import Mathlib.LinearAlgebra.ExteriorPower.Basis
import Mathlib.LinearAlgebra.FiniteDimensional.Lemmas
import Mathlib.LinearAlgebra.Dimension.Constructions
import Mathlib.Algebra.Algebra.Bilinear
import Mathlib.RingTheory.TensorProduct.Finite
import HarnessLib

/-!
# Symmetric tensors as the kernel of the wedge `W ⊗ W → ⋀² W`, and the count `g(g+1)/2`

Generic linear algebra (textbook; [BourbakiAlgebraI1989, Ch. III §7 no. 4 Prop. 7 / §6 no. 3], [Lang2002, Ch. XIX §1
Prop. 1.1 and Ch. XVI §8]).  For a module `M` over a commutative ring `R`, the multiplication of the exterior algebra
restricted to degree one,
`μ := LinearMap.mul' R (ExteriorAlgebra R M) ∘ₗ TensorProduct.map (ι R) (ι R) : M ⊗[R] M →ₗ[R] ExteriorAlgebra R M`,
`v ⊗ w ↦ v ∧ w`, has

* range the second exterior power `⋀[R]^2 M` (`range_mul'_comp_map_ι`);
* kernel EXACTLY the symmetric tensors `span R {v ⊗ v}` — in every characteristic, by the universal property of
  `⋀[R]^2 M` (`ker_mul'_comp_map_ι_eq_span_tmul_self`); when `2` is a unit this is also the fixed space of the flip
  `TensorProduct.comm` (`eqLocus_comm_eq_span_tmul_self`);
* over a field `K` with `finrank K W = g`: `finrank (ker μ) = (g+1).choose 2 = g(g+1)/2`
  (`finrank_ker_mul'_comp_map_ι`, `…_eq_mul_div_two`), also after twisting the first factor by an isomorphism
  `φ : V ≃ₗ[K] W` (`finrank_ker_mul'_comp_map_ι_comp`, the shape `v ⊗ w ↦ φ(v) ∧ w : V ⊗ W → ⋀² W`).

Written with existing Mathlib terms only (no new definition): `LinearMap.mul'`, `ExteriorAlgebra.ι`,
`exteriorPower` (`⋀[R]^n M = LinearMap.range (ι R) ^ n`), `exteriorPower.alternatingMapLinearEquiv`,
`exteriorPower.finrank_eq`, `TensorProduct.comm`, `LinearMap.eqLocus`.  Motivation (not used here): the tangent count
of the deformation space of a principally polarised abelian variety, `dim ker (v ⊗ w ↦ dλ(v) ∧ w :
Lie A ⊗ H¹(A,𝒪_A) → ∧² H¹(A,𝒪_A)) = g(g+1)/2` ([Oort1971, §2], [Sernesi2006, Thm. 3.3.11]).

## References
* [Bourbaki, Algèbre, Ch. III §7 no. 4]
* [Lang2002] S. Lang, *Algebra*, 3rd ed., GTM 211, Ch. XIX §1.
-/

open scoped TensorProduct
open Module ExteriorAlgebra

namespace Literature.LinearAlgebra.Alternating

section CommRing

variable (R : Type*) [CommRing R] (M : Type*) [AddCommGroup M] [Module R M]

/-- The wedge `μ = mul' ∘ (ι ⊗ ι)` on a pure tensor: `μ (v ⊗ w) = ι v * ι w` (`= v ∧ w`).
[cite: Lang2002, Ch. XIX §1] -/
@[simp] theorem mul'_comp_map_ι_apply_tmul (v w : M) :
    (LinearMap.mul' R (ExteriorAlgebra R M) ∘ₗ TensorProduct.map (ι R) (ι R)) (v ⊗ₜ[R] w) = ι R v * ι R w := by
  simp

/-- The range of the wedge `M ⊗ M → ⋀ M` is the second exterior power `⋀[R]^2 M`.
[cite: Lang2002, Ch. XIX §1, Prop. 1.1] -/
theorem range_mul'_comp_map_ι :
    LinearMap.range (LinearMap.mul' R (ExteriorAlgebra R M) ∘ₗ TensorProduct.map (ι R) (ι R)) = ⋀[R]^2 M := by
  rw [exteriorPower, pow_two, Submodule.mul_eq_map₂]
  apply le_antisymm
  · rintro _ ⟨t, rfl⟩
    induction t using TensorProduct.induction_on with
    | zero => simp
    | tmul v w =>
        simpa [LinearMap.mul'_apply] using
          Submodule.apply_mem_map₂ (LinearMap.mul R (ExteriorAlgebra R M)) (LinearMap.mem_range_self (ι R) v)
            (LinearMap.mem_range_self (ι R) w)
    | add x y hx hy => simpa using add_mem hx hy
  · refine Submodule.map₂_le.mpr ?_
    rintro _ ⟨v, rfl⟩ _ ⟨w, rfl⟩
    exact ⟨v ⊗ₜ w, by simp⟩

/-- Every value of the wedge lies in `⋀[R]^2 M`. [cite: Lang2002, Ch. XIX §1] -/
theorem mul'_comp_map_ι_mem (t : M ⊗[R] M) :
    (LinearMap.mul' R (ExteriorAlgebra R M) ∘ₗ TensorProduct.map (ι R) (ι R)) t ∈ ⋀[R]^2 M :=
  range_mul'_comp_map_ι R M ▸ LinearMap.mem_range_self _ t

/-- Squares `v ⊗ v` are killed by the wedge: `span R {v ⊗ v} ≤ ker μ` (`ι v * ι v = 0`).
[cite: Lang2002, Ch. XIX §1] -/
theorem span_tmul_self_le_ker_mul'_comp_map_ι :
    Submodule.span R (Set.range fun v : M => v ⊗ₜ[R] v) ≤
      LinearMap.ker (LinearMap.mul' R (ExteriorAlgebra R M) ∘ₗ TensorProduct.map (ι R) (ι R)) := by
  rw [Submodule.span_le]
  rintro _ ⟨v, rfl⟩
  simp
====================
Problem details: The answer consists of the lines above that include the word "over", each copied exactly.

Output below:
Prop. 1.1 and Ch. XVI §8]).  For a module `M` over a commutative ring `R`, the multiplication of the exterior algebra
* over a field `K` with `finrank K W = g`: `finrank (ker μ) = (g+1).choose 2 = g(g+1)/2`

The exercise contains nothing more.